THE IMMORTAL LIFE OF HENRIETTA LACKS

A dense, absorbing investigation into the medical community's exploitation of a dying woman and her family's struggle to salvage truth and dignity decades later.

In a well-paced, vibrant narrative, Popular Science contributor and Culture Dish blogger Skloot (Creative Writing/Univ. of Memphis) demonstrates that for every human cell put under a microscope, a complex life story is inexorably attached, to which doctors, researchers and laboratories have often been woefully insensitive and unaccountable. In 1951, Henrietta Lacks, an African-American mother of five, was diagnosed with what proved to be a fatal form of cervical cancer. At Johns Hopkins, the doctors harvested cells from her cervix without her permission and distributed them to labs around the globe, where they were multiplied and used for a diverse array of treatments.
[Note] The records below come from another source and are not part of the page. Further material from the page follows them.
import Summits.CriticalPhenomena.PercolationContinuityZ3.Theorems.PercNearOneGluingNoHeavyLowerTailCubicThreePointTerminalClosure
import Mathlib.Topology.Order.IntermediateValue
import Mathlib.Topology.Algebra.Order.Field
import Mathlib.Analysis.Normed.Field.Basic
import Mathlib.Topology.Instances.Real.Lemmas
import Mathlib.Tactic.Ring
import Mathlib.Tactic.Linarith
import Mathlib.Tactic.Positivity
import Mathlib.Tactic.LinearCombination
import HarnessLib

/-!
# `NoHeavyLowerTail` (stmt-CriticalPhenomena-4575) — the sharp cubic row `SF3-Hmax` has NO LAW-LEVEL REGIME CERTIFICATE:
# every decomposition `M·Ha = σ₀ + (t − q)·σ₁` with `σ₀, σ₁ ≥ 0` on the star and triangle laws forces `M ≤ 0` at the
# self-dual symmetric law

Support file (prover prim-gen-kcluster gen 32, k-cluster / sharp-cubic-row line; `--supports stmt-CriticalPhenomena-4575`;
memo `run/shared/lean/prim/prim-gen-kcluster/KCLUSTER-gen32.md`).  Pure real algebra + two one-sided limits; no measure theory,
no definitions, no named facts, no sorries.  Cell convention of `…CubicThreePointTerminalClosure` (`CubicThreePointTerminal.AG/Ha/Hb`):
`(q, u₁, u₂, u₃, t) = (P(a|b|c), P(ab|c), P(ac|b), P(bc|a), P(abc))`, `AG = qt − e₂(u)`, `Ha = t·AG − e₃ (= P(abc)² − P(ab)P(ac)P(bc))`,
`Hb = q·AG − e₃`, `Ha − Hb = (t − q)·AG` (`Ha_sub_Hb`).

## The statement being obstructed

The conjecture of record C1 = `SF3-Hmax` (memo KCLUSTER-FINAL §3; census-true, open) is the REGIME statement
`t ≥ q ⟹ Ha ≥ 0` (dense half; the sparse half `q ≥ t ⟹ Hb ≥ 0` is its dual under `q ↔ t`).  A *law-level regime certificate*
for it is an identity
  `M(ℓ)·Ha(ℓ) = σ₀(ℓ) + (t − q)·σ₁(ℓ)`  for all realizable five-cell laws `ℓ = (q,u₁,u₂,u₃,t)`,
with `σ₀, σ₁ ≥ 0` on all realizable laws and a multiplier `M` (usually `M ≡ 1`, or a Pólya/Handelman multiplier `> 0` on the
open simplex).  Every LP / Handelman / Pólya / SOS / Positivstellensatz certificate "target ∈ cone(valid rows) + (t − q)·cone(valid
rows)" is of this form, whatever the rows are — present ones (Harris, Gladkov's `AG`, `AG⁺`, `3PT-LB`, `T_inc`, GZ kernel rows, …)
or any valid row found in the future — as long as the rows are functions of the five-cell law of the structure: products of valid
rows are `≥ 0` on realizable laws and continuous.

## Theorem (this file): no such certificate exists

Let `x₀ ∈ (0,1)` be the root of `−x³ + 3x² − 1` (`exists_selfDual_root`; `x₀ = 0.6527…`, the Sykes–Essam / Y–Δ point
`p = 1 − x₀ = 2 sin(π/18)`), and `ℓ* = (x₀³, u*, u*, u*, x₀³)`, `u* = x₀²(1 − x₀)`, the common law of the symmetric STAR with arm
`x₀` and of the symmetric TRIANGLE with edge `1 − x₀` (star–triangle duality, `…SharpDichotomy.triangle_eq_dual_star_*`; the two
laws coincide exactly when the star is self-dual, `t⋆ = q⋆`).  Both families are realizable (graphs), so any certificate satisfies
the hypotheses below on them.
* `multiplier_nonpos_at_selfDual`: if `M·Ha = σ₀ + (t−q)·σ₁` holds along the symmetric star laws and along the symmetric triangle
  laws, with `σ₀, σ₁ ≥ 0` there and `M, σ₁` continuous at `ℓ*`, then `M(ℓ*) ≤ 0`.
* `no_lawLevel_regime_certificate`: hence NO certificate with `M ≡ 1`; `no_positive_multiplier_certificate`: none with a
  multiplier `M > 0` on the open simplex (all Pólya `(q+u₁+u₂+u₃+t)^N`, Handelman and monomial multipliers); stated for arbitrary
  functions `σ₀, σ₁` of the law (`σ₁` continuous), in particular for polynomial ones of ANY degree.
PROOF (two one-sided limits at `ℓ*`).  Along the stars `Ha ≡ 0` (`Ha_symStar`) and `t − q = −x³ + 3x² − 1 > 0` for `x > x₀`
(`selfDual_pos`), so `0 = σ₀ + (t−q)σ₁` with both terms `≥ 0` forces `σ₁(star x) = 0`, whence `σ₁(ℓ*) = 0` (`x → x₀⁺`).  Along the
triangles `Hb ≡ 0`, so `Ha = (t − q)·AG` with `AG = x³(1−x)³ > 0` (`Ha_symTriangle`) and `t − q = −(−x³ + 3x² − 1) < 0` for `x > x₀`
(sparse side): the identity reads `σ₀ = (t−q)·(M·AG − σ₁) ≥ 0`, forcing `σ₁(tri x) ≥ M(tri x)·AG`; `x → x₀⁺` gives
`σ₁(ℓ*) ≥ M(ℓ*)·AG(ℓ*)`, i.e. `M(ℓ*)·x₀³(1−x₀)³ ≤ 0`.  ∎  In words: the "ideal multiplier" `Ha/(t − q)` restricted to realizable
laws is `0` along the dense stars and `AG > 0` along the sparse triangles, which meet at `ℓ*`; no function of the law interpolates.

## Scope (what this does and does not rule out)

* RULED OUT: every certificate of `SF3-Hmax` (either half) whose ingredients are functions of the five-cell law — at any degree,
  over any family of valid law-level rows, with unit or positive multipliers.  The same holds verbatim for the abstract row (monotone
  maps `Qₙ → M₃`) and for prim-ineq-gen-2's `GW` at the level of the 8-atom law of three up-sets (stars and triangles have no
  singleton atoms, so an 8-atom certificate restricts to a 5-cell one), and for rows on `k`-point laws that must hold for every
  placement of the auxiliary points (isolated auxiliary points make the `k`-point laws of the two families functions of their
  3-point laws, meeting at the lift of `ℓ*`).  A multiplier `M ≥ 0` can only survive if it VANISHES on the whole self-dual star
  locus (the argument applies at every self-dual star law with `AG > 0`, not only the symmetric one).
* NOT ruled out (the live routes, KCLUSTER-FINAL §4): certificates whose `σ₁` is a functional of the STRUCTURE finer than its law —
  the lineage's shadow form `W_a` (`S_a = Ha − (t−q)·X_a`, `X_a` a conditional second moment: `0` on hub networks, `AG` on blob
  networks, which is exactly the behaviour forced above), prim-ineq-gen-2's `SHAD`/fibre forms, switching (multi-copy) certificates,
  and structural / inductive proofs.  This file turns the lineage's observation "every census-clean linearisation
  `Ha ≥ (t−q)·Z` has a TWO-COPY `Z`" (KCLUSTER-gen21 (O5): `Z = X_a`, `u₃·n`, `S_q^nat`) into a theorem: `Z` cannot be a function of
  the law, continuous or not at any other point, because the dense stars and the sparse triangles prescribe incompatible values of
  it at `ℓ*`; and it closes the law-level cone approach (new valid rows + regime multiplier) for this row for good.
[folklore] (elementary real analysis; the star–triangle coincidence is [cite: GrimmettManolescuAOP2013, star–triangle transformation])
-/

namespace Summit.CriticalPhenomena.PercolationContinuityZ3.Theorems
Known as HeLa cells, they became one of the world's most ubiquitous sources for medical research of everything from hormones, steroids and vitamins to gene mapping, in vitro fertilization, even the polio vaccine—all without the knowledge, must less consent, of the Lacks family. Skloot spent a decade interviewing every relative of Lacks she could find, excavating difficult memories and long-simmering outrage that had lay dormant since their loved one's sorrowful demise. Equal parts intimate biography and brutal clinical reportage, Skloot's graceful narrative adeptly navigates the wrenching Lack family recollections and the sobering, overarching realities of poverty and pre–civil-rights racism. The author's style is matched by a methodical scientific rigor and manifest expertise in the field.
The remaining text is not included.